* The problem
For the material below, return exactly the lines starting at the one holding "obtain ⟨C₀, hC₀⟩ := henergy" and ending at the one holding "exact norm_smul_inv_norm (norm_pos_iff.1", counting both as part of the range.

* Supplied material

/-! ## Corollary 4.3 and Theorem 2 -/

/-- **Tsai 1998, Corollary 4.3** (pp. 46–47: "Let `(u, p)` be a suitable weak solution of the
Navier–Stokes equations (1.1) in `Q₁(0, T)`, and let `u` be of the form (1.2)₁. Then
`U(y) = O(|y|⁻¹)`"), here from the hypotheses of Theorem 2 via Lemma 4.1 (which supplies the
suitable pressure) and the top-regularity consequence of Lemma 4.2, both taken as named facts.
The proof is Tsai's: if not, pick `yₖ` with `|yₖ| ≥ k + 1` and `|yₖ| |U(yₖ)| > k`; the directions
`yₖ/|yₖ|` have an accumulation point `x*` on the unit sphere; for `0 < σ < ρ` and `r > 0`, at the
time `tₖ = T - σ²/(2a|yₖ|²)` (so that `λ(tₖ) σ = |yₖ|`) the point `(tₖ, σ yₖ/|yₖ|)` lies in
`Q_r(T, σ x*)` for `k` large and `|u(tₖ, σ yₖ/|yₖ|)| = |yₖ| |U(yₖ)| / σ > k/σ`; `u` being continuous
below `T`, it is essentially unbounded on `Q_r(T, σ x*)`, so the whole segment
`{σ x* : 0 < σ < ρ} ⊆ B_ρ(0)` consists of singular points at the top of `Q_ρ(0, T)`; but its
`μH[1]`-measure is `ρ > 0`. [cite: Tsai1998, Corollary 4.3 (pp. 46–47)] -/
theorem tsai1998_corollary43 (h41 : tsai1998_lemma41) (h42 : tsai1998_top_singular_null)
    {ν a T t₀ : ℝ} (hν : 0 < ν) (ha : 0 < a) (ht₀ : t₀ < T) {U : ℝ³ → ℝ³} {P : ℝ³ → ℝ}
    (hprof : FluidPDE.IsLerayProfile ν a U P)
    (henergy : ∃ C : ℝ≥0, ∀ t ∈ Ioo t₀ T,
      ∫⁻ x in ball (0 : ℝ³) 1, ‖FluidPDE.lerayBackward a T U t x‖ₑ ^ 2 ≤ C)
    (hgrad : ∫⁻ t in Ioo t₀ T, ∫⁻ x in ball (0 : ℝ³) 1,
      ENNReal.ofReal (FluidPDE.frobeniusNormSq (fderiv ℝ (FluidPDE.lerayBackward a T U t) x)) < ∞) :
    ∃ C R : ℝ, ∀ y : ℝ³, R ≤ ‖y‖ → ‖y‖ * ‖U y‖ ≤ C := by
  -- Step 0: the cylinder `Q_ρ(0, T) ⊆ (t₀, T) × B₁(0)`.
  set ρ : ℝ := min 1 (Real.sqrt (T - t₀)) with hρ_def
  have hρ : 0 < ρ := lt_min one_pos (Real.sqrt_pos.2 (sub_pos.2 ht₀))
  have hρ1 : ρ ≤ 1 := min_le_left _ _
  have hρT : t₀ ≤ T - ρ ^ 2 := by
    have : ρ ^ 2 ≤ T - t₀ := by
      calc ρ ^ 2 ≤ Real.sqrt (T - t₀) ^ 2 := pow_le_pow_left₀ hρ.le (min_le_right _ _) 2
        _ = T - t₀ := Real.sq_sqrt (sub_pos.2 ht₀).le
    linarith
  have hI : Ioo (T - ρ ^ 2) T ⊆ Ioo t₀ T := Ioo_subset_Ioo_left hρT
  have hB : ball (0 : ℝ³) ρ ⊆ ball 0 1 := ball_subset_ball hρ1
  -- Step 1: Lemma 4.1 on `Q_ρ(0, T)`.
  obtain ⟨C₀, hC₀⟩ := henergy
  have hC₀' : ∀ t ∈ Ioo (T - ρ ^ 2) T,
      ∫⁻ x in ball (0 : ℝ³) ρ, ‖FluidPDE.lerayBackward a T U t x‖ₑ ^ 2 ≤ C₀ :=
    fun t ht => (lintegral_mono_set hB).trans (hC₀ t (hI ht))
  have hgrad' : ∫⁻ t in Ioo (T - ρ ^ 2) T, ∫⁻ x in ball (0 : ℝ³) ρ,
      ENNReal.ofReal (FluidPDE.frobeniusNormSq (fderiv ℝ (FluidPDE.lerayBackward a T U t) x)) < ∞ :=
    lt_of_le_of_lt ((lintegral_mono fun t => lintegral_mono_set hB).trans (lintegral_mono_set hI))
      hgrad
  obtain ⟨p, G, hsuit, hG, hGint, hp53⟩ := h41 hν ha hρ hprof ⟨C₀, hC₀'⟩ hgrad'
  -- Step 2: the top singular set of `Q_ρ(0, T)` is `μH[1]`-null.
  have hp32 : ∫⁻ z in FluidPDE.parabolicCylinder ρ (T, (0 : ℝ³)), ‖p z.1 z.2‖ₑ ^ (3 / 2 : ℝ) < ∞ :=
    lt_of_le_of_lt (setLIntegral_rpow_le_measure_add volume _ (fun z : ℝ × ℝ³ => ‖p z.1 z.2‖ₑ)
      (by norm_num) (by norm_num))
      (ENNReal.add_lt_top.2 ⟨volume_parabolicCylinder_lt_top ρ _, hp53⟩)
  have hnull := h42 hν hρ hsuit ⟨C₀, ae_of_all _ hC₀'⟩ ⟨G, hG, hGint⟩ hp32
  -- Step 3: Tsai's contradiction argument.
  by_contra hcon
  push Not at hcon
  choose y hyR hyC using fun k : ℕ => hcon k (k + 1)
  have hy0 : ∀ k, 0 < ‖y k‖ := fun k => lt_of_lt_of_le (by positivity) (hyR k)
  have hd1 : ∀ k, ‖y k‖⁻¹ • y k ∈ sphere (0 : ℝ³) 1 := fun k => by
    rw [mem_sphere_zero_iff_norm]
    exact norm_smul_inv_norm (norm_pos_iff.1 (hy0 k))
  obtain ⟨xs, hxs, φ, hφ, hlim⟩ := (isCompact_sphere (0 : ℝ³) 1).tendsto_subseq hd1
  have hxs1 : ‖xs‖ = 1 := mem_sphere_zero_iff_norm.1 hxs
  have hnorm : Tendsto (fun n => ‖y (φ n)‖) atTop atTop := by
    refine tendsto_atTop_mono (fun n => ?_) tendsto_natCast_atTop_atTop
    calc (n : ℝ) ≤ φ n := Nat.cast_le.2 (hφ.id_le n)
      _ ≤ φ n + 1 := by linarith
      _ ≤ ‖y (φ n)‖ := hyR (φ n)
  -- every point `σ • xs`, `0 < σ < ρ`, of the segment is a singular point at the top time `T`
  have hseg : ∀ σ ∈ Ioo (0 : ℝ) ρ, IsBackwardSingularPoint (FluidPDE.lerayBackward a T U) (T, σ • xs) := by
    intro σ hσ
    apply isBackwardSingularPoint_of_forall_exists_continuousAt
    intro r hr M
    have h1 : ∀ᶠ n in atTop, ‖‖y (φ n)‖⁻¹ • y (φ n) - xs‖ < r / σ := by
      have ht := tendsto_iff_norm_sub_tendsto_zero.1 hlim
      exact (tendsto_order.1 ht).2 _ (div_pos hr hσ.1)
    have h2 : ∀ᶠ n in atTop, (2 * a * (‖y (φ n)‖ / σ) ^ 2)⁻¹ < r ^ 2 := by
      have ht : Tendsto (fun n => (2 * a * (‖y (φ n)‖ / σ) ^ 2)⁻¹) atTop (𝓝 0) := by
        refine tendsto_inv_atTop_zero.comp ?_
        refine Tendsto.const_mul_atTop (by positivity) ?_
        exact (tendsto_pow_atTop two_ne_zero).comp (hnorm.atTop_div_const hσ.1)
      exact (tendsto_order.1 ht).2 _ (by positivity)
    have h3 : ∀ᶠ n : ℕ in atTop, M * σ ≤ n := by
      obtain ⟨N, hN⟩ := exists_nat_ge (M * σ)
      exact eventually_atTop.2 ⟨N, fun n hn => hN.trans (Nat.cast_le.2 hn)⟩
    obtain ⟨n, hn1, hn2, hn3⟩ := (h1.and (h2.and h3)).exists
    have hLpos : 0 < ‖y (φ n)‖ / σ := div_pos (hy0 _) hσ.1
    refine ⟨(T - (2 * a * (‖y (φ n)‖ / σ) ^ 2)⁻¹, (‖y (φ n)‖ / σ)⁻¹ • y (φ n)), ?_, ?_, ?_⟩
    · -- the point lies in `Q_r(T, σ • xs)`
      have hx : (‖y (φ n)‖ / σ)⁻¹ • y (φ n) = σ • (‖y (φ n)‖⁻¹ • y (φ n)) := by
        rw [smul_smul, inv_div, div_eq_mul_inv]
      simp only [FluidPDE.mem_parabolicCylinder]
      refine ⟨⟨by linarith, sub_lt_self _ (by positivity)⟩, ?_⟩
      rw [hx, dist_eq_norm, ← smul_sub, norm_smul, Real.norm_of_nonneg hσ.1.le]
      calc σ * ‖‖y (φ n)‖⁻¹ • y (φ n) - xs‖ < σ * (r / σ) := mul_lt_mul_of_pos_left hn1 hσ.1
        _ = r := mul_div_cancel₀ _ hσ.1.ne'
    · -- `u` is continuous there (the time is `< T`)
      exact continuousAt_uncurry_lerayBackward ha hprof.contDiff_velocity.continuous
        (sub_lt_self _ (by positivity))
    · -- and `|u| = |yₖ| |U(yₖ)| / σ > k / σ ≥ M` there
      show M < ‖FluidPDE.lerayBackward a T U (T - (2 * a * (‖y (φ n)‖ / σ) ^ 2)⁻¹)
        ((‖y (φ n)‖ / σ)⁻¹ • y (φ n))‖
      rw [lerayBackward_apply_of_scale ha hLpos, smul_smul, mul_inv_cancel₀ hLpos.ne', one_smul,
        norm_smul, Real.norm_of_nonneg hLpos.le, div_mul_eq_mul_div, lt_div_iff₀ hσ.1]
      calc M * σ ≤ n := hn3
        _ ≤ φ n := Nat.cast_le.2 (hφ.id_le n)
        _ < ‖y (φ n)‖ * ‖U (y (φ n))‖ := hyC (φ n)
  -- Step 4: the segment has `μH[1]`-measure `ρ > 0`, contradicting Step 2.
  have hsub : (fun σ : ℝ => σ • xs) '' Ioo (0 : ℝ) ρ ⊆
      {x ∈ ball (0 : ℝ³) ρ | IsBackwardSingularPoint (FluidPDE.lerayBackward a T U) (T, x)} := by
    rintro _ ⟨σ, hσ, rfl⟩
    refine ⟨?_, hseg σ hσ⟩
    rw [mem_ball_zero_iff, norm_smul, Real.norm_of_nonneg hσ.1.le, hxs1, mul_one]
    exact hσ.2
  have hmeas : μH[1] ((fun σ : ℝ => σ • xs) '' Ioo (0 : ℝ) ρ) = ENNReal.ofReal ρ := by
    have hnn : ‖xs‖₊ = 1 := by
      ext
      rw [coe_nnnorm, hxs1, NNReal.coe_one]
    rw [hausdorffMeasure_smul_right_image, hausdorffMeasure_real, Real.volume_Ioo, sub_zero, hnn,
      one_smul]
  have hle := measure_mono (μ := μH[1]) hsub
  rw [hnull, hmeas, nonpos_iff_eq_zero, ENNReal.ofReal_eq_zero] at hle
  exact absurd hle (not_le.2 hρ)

* Written solution
  obtain ⟨C₀, hC₀⟩ := henergy
  have hC₀' : ∀ t ∈ Ioo (T - ρ ^ 2) T,
      ∫⁻ x in ball (0 : ℝ³) ρ, ‖FluidPDE.lerayBackward a T U t x‖ₑ ^ 2 ≤ C₀ :=
    fun t ht => (lintegral_mono_set hB).trans (hC₀ t (hI ht))
  have hgrad' : ∫⁻ t in Ioo (T - ρ ^ 2) T, ∫⁻ x in ball (0 : ℝ³) ρ,
      ENNReal.ofReal (FluidPDE.frobeniusNormSq (fderiv ℝ (FluidPDE.lerayBackward a T U t) x)) < ∞ :=
    lt_of_le_of_lt ((lintegral_mono fun t => lintegral_mono_set hB).trans (lintegral_mono_set hI))
      hgrad
  obtain ⟨p, G, hsuit, hG, hGint, hp53⟩ := h41 hν ha hρ hprof ⟨C₀, hC₀'⟩ hgrad'
  -- Step 2: the top singular set of `Q_ρ(0, T)` is `μH[1]`-null.
  have hp32 : ∫⁻ z in FluidPDE.parabolicCylinder ρ (T, (0 : ℝ³)), ‖p z.1 z.2‖ₑ ^ (3 / 2 : ℝ) < ∞ :=
    lt_of_le_of_lt (setLIntegral_rpow_le_measure_add volume _ (fun z : ℝ × ℝ³ => ‖p z.1 z.2‖ₑ)
      (by norm_num) (by norm_num))
      (ENNReal.add_lt_top.2 ⟨volume_parabolicCylinder_lt_top ρ _, hp53⟩)
  have hnull := h42 hν hρ hsuit ⟨C₀, ae_of_all _ hC₀'⟩ ⟨G, hG, hGint⟩ hp32
  -- Step 3: Tsai's contradiction argument.
  by_contra hcon
  push Not at hcon
  choose y hyR hyC using fun k : ℕ => hcon k (k + 1)
  have hy0 : ∀ k, 0 < ‖y k‖ := fun k => lt_of_lt_of_le (by positivity) (hyR k)
  have hd1 : ∀ k, ‖y k‖⁻¹ • y k ∈ sphere (0 : ℝ³) 1 := fun k => by
    rw [mem_sphere_zero_iff_norm]
    exact norm_smul_inv_norm (norm_pos_iff.1 (hy0 k))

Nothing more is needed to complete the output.